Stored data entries
/-- **Stream-function lemma**: a `C¹` planar field `(u, v)` with `∂ₓu + ∂_y v = 0` vanishing off the open unit disc vanishes somewhere inside it (`h(x,y) = ∫_{-2}^{y} u(x,t) dt` has `h_y = u`, `h_x = -v`, `h = 0` off the disc; interior extremum). [folklore] -/
theorem planar_divFree_zero (u v ux vy : ℝ → ℝ → ℝ)
    (hu : Continuous (Function.uncurry u))
    (hux : Continuous (Function.uncurry ux)) (hvy : Continuous (Function.uncurry vy))
    (hdu : ∀ x y, HasDerivAt (fun s => u s y) (ux x y) x)
    (hdv : ∀ x y, HasDerivAt (fun t => v x t) (vy x y) y)
    (hdiv : ∀ x y, ux x y + vy x y = 0)
    (hu0 : ∀ x y, 1 ≤ x ^ 2 + y ^ 2 → u x y = 0)
    (hv0 : ∀ x y, 1 ≤ x ^ 2 + y ^ 2 → v x y = 0) :
    ∃ x y, x ^ 2 + y ^ 2 < 1 ∧ u x y = 0 ∧ v x y = 0 := by
  -- continuity in each variable separately
  have hu_x : ∀ x, Continuous (u x) := fun x =>
    hu.comp (continuous_const.prodMk continuous_id)
  have hux_x : ∀ x, Continuous (ux x) := fun x =>
    hux.comp (continuous_const.prodMk continuous_id)
  have hvy_x : ∀ x, Continuous (vy x) := fun x =>
    hvy.comp (continuous_const.prodMk continuous_id)
  -- the stream function `h x y = ∫_{-2}^{y} u x t dt`
  set h : ℝ → ℝ → ℝ := fun x y => ∫ t in (-2 : ℝ)..y, u x t with hh
  -- (S1) ∂h/∂y = u
  have S1 : ∀ x y, HasDerivAt (fun y => h x y) (u x y) y := by
    intro x y
    exact intervalIntegral.integral_hasDerivAt_right ((hu_x x).intervalIntegrable _ _)
      ((hu_x x).stronglyMeasurableAtFilter _ _) (hu_x x).continuousAt
  -- (S2a) ∂/∂x ∫_{-2}^{b} u x t dt = ∫_{-2}^{b} ux x t dt
  have S2a : ∀ b x₀, HasDerivAt (fun x => ∫ t in (-2 : ℝ)..b, u x t)
      (∫ t in (-2 : ℝ)..b, ux x₀ t) x₀ := by
    intro b x₀
    -- uniform bound of `ux` on `[x₀-1, x₀+1] × uIcc (-2) b`
    obtain ⟨C, hC⟩ : ∃ C, ∀ p ∈ (Icc (x₀ - 1) (x₀ + 1)) ×ˢ (uIcc (-2 : ℝ) b),
        ‖Function.uncurry ux p‖ ≤ C :=
      ((isCompact_Icc.prod isCompact_uIcc).exists_bound_of_continuousOn hux.continuousOn)
    have key := intervalIntegral.hasDerivAt_integral_of_dominated_loc_of_deriv_le
      (μ := volume) (a := (-2 : ℝ)) (b := b) (F := fun x t => u x t) (F' := fun x t => ux x t)
      (x₀ := x₀) (s := Icc (x₀ - 1) (x₀ + 1)) (bound := fun _ => C)
      (Icc_mem_nhds (by linarith) (by linarith))
      (Eventually.of_forall fun x => (hu_x x).aestronglyMeasurable)
      ((hu_x x₀).intervalIntegrable _ _)
      ((hux_x x₀).aestronglyMeasurable)
      (Eventually.of_forall fun t ht x hx => hC (x, t) ⟨hx, uIoc_subset_uIcc ht⟩)
      intervalIntegrable_const
      (Eventually.of_forall fun t _ x _ => hdu x t)
    exact key.2
  -- (S2) ∂h/∂x = -v
  have S2 : ∀ b x, HasDerivAt (fun x => ∫ t in (-2 : ℝ)..b, u x t) (-(v x b)) x := by
    intro b x
    have h1 : ∫ t in (-2 : ℝ)..b, ux x t = -(v x b) := by
      have h2 : ∫ t in (-2 : ℝ)..b, ux x t = ∫ t in (-2 : ℝ)..b, -(vy x t) :=
        intervalIntegral.integral_congr fun t _ => by
          have := hdiv x t; show ux x t = -(vy x t); linarith
      have h3 : ∫ t in (-2 : ℝ)..b, vy x t = v x b - v x (-2) :=
        intervalIntegral.integral_eq_sub_of_hasDerivAt (fun t _ => hdv x t)
          ((hvy_x x).intervalIntegrable _ _)
      have h4 : v x (-2) = 0 := hv0 x (-2) (by nlinarith [sq_nonneg x])
      rw [h2, intervalIntegral.integral_neg, h3, h4, sub_zero]
    simpa [h1] using S2a b x
  -- (S3) zero flux through vertical lines
  have S3 : ∀ x, ∫ t in (-2 : ℝ)..2, u x t = 0 := by
    have hderiv : ∀ x, HasDerivAt (fun x => ∫ t in (-2 : ℝ)..2, u x t) 0 x := by
      intro x
      have := S2 2 x
      have h0 : v x 2 = 0 := hv0 x 2 (by nlinarith [sq_nonneg x])
      simpa [h0] using this
    have hconst := is_const_of_deriv_eq_zero (f := fun x => ∫ t in (-2 : ℝ)..2, u x t)
      (fun x => (hderiv x).differentiableAt) (fun x => (hderiv x).deriv)
    intro x
    rw [hconst x 2]
    exact intervalIntegral.integral_zero_ae (Eventually.of_forall fun t _ =>
      hu0 2 t (by nlinarith [sq_nonneg t]))
  -- (S3') h vanishes off the open unit disc
  have hzero : ∀ x y, 1 ≤ x ^ 2 + y ^ 2 → h x y = 0 := by
    intro x y hxy
    simp only [hh]
    by_cases hy : y ≤ 0
    · apply intervalIntegral.integral_zero_ae (Eventually.of_forall fun t ht => hu0 x t ?_)
      rcases le_or_gt (-2 : ℝ) y with h2 | h2
      · rw [uIoc_of_le h2] at ht
        nlinarith [ht.1, ht.2]
      · rw [uIoc_of_ge h2.le] at ht
        nlinarith [ht.1, ht.2]
    · push Not at hy
      by_cases hx : 1 ≤ x ^ 2
      · exact intervalIntegral.integral_zero_ae (Eventually.of_forall fun t _ =>
          hu0 x t (by nlinarith [sq_nonneg t]))
      · push Not at hx
        have hsplit : (∫ t in (-2 : ℝ)..y, u x t) + ∫ t in y..2, u x t = ∫ t in (-2 : ℝ)..2, u x t :=
          intervalIntegral.integral_add_adjacent_intervals ((hu_x x).intervalIntegrable _ _)
            ((hu_x x).intervalIntegrable _ _)
        have htail : ∫ t in y..2, u x t = 0 := by
          apply intervalIntegral.integral_zero_ae (Eventually.of_forall fun t ht => hu0 x t ?_)
          rcases le_or_gt y 2 with h2 | h2
          · rw [uIoc_of_le h2] at ht
            nlinarith [ht.1, ht.2]
          · rw [uIoc_of_ge h2.le] at ht
            nlinarith [ht.1, ht.2]
        linarith [S3 x]
  -- (S4) joint continuity of the stream function
  have hcont : Continuous fun p : ℝ × ℝ => h p.1 p.2 :=
    intervalIntegral.continuous_parametric_primitive_of_continuous (a₀ := (-2 : ℝ)) hu
  -- (S5) extremum argument on the closed unit disc
  set K : Set (ℝ × ℝ) := {p | p.1 ^ 2 + p.2 ^ 2 ≤ 1} with hK
  have hKc : IsCompact K := by
    apply Metric.isCompact_of_isClosed_isBounded
    · exact isClosed_le (by fun_prop) continuous_const
    · refine (Metric.isBounded_closedBall (x := (0 : ℝ × ℝ)) (r := 1)).subset ?_
      intro p hp
      simp only [hK, mem_setOf_eq] at hp
      rw [mem_closedBall_zero_iff, Prod.norm_def, max_le_iff, Real.norm_eq_abs,
        Real.norm_eq_abs, abs_le, abs_le]
      constructor <;> constructor <;> nlinarith [sq_nonneg p.1, sq_nonneg p.2]
  have hK0 : ((0 : ℝ), (0 : ℝ)) ∈ K := by simp [hK]
  obtain ⟨pM, hpMK, hpM⟩ := hKc.exists_isMaxOn ⟨_, hK0⟩ hcont.continuousOn
  obtain ⟨pm, hpmK, hpm⟩ := hKc.exists_isMinOn ⟨_, hK0⟩ hcont.continuousOn
  -- helper: from a global extremum at an interior point, both components vanish
  have hglobmax : 0 < h pM.1 pM.2 → ∀ p : ℝ × ℝ, h p.1 p.2 ≤ h pM.1 pM.2 := by
    intro hpos p
    by_cases hp : p ∈ K
    · exact hpM hp
    · have : 1 ≤ p.1 ^ 2 + p.2 ^ 2 := by
        simp only [hK, mem_setOf_eq, not_le] at hp; exact hp.le
      rw [hzero p.1 p.2 this]; exact hpos.le
  have hglobmin : h pm.1 pm.2 < 0 → ∀ p : ℝ × ℝ, h pm.1 pm.2 ≤ h p.1 p.2 := by
    intro hneg p
    by_cases hp : p ∈ K
    · exact hpm hp
    · have : 1 ≤ p.1 ^ 2 + p.2 ^ 2 := by
        simp only [hK, mem_setOf_eq, not_le] at hp; exact hp.le
      rw [hzero p.1 p.2 this]; exact hneg.le
  by_cases hpos : 0 < h pM.1 pM.2
  · -- Case A: positive maximum, attained inside the open disc
    have hin : pM.1 ^ 2 + pM.2 ^ 2 < 1 := by
      by_contra hc; push Not at hc
      have := hzero pM.1 pM.2 hc; linarith
    have hmax := hglobmax hpos
    have hlm1 : IsLocalMax (fun y => h pM.1 y) pM.2 :=
      Filter.Eventually.of_forall fun y => hmax (pM.1, y)
    have hlm2 : IsLocalMax (fun x => h x pM.2) pM.1 :=
      Filter.Eventually.of_forall fun x => hmax (x, pM.2)
    have h1 : u pM.1 pM.2 = 0 := hlm1.hasDerivAt_eq_zero (S1 pM.1 pM.2)
    have h2 : -(v pM.1 pM.2) = 0 := hlm2.hasDerivAt_eq_zero (S2 pM.2 pM.1)
    exact ⟨pM.1, pM.2, hin, h1, by linarith⟩
  by_cases hneg : h pm.1 pm.2 < 0
  · -- Case B: negative minimum, attained inside the open disc
    have hin : pm.1 ^ 2 + pm.2 ^ 2 < 1 := by
      by_contra hc; push Not at hc
      have := hzero pm.1 pm.2 hc; linarith
    have hmin := hglobmin hneg
    have hlm1 : IsLocalMin (fun y => h pm.1 y) pm.2 :=
      Filter.Eventually.of_forall fun y => hmin (pm.1, y)
    have hlm2 : IsLocalMin (fun x => h x pm.2) pm.1 :=
      Filter.Eventually.of_forall fun x => hmin (x, pm.2)
    have h1 : u pm.1 pm.2 = 0 := hlm1.hasDerivAt_eq_zero (S1 pm.1 pm.2)
    have h2 : -(v pm.1 pm.2) = 0 := hlm2.hasDerivAt_eq_zero (S2 pm.2 pm.1)
    exact ⟨pm.1, pm.2, hin, h1, by linarith⟩
  · -- Case C: h ≡ 0
    push Not at hpos hneg
    have hall : ∀ x y, h x y = 0 := by
      intro x y
      by_cases hp : (x, y) ∈ K
      · have a1 : h x y ≤ h pM.1 pM.2 := hpM hp
        have a2 : h pm.1 pm.2 ≤ h x y := hpm hp
        linarith
      · have : 1 ≤ x ^ 2 + y ^ 2 := by
          simp only [hK, mem_setOf_eq, not_le] at hp; exact hp.le
        exact hzero x y this
    have hu00 : u 0 0 = 0 := by
      have h1 := S1 0 0
      have h2 : HasDerivAt (fun y => h 0 y) 0 0 := by
        have : (fun y => h 0 y) = fun _ => 0 := funext fun y => hall 0 y
        rw [this]; exact hasDerivAt_const _ _
      exact h1.unique h2
    have hv00 : v 0 0 = 0 := by
      have h1 := S2 0 0
      have h2 : HasDerivAt (fun x => ∫ t in (-2 : ℝ)..0, u x t) 0 0 := by
        have : (fun x => ∫ t in (-2 : ℝ)..0, u x t) = fun _ => 0 := funext fun x => hall x 0
        rw [this]; exact hasDerivAt_const _ _
      have := h1.unique h2
      linarith
    exact ⟨0, 0, by norm_num, hu00, hv00⟩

# Your objective
Above are the lines; repeat exactly the ones from the line containing "intro x y hxy" down to the line containing "apply Metric.isCompact_of_isClosed_isBounded", both inclusive.

# Task result
    intro x y hxy
    simp only [hh]
    by_cases hy : y ≤ 0
    · apply intervalIntegral.integral_zero_ae (Eventually.of_forall fun t ht => hu0 x t ?_)
      rcases le_or_gt (-2 : ℝ) y with h2 | h2
      · rw [uIoc_of_le h2] at ht
        nlinarith [ht.1, ht.2]
      · rw [uIoc_of_ge h2.le] at ht
        nlinarith [ht.1, ht.2]
    · push Not at hy
      by_cases hx : 1 ≤ x ^ 2
      · exact intervalIntegral.integral_zero_ae (Eventually.of_forall fun t _ =>
          hu0 x t (by nlinarith [sq_nonneg t]))
      · push Not at hx
        have hsplit : (∫ t in (-2 : ℝ)..y, u x t) + ∫ t in y..2, u x t = ∫ t in (-2 : ℝ)..2, u x t :=
          intervalIntegral.integral_add_adjacent_intervals ((hu_x x).intervalIntegrable _ _)
            ((hu_x x).intervalIntegrable _ _)
        have htail : ∫ t in y..2, u x t = 0 := by
          apply intervalIntegral.integral_zero_ae (Eventually.of_forall fun t ht => hu0 x t ?_)
          rcases le_or_gt y 2 with h2 | h2
          · rw [uIoc_of_le h2] at ht
            nlinarith [ht.1, ht.2]
          · rw [uIoc_of_ge h2.le] at ht
            nlinarith [ht.1, ht.2]
        linarith [S3 x]
  -- (S4) joint continuity of the stream function
  have hcont : Continuous fun p : ℝ × ℝ => h p.1 p.2 :=
    intervalIntegral.continuous_parametric_primitive_of_continuous (a₀ := (-2 : ℝ)) hu
  -- (S5) extremum argument on the closed unit disc
  set K : Set (ℝ × ℝ) := {p | p.1 ^ 2 + p.2 ^ 2 ≤ 1} with hK
  have hKc : IsCompact K := by
    apply Metric.isCompact_of_isClosed_isBounded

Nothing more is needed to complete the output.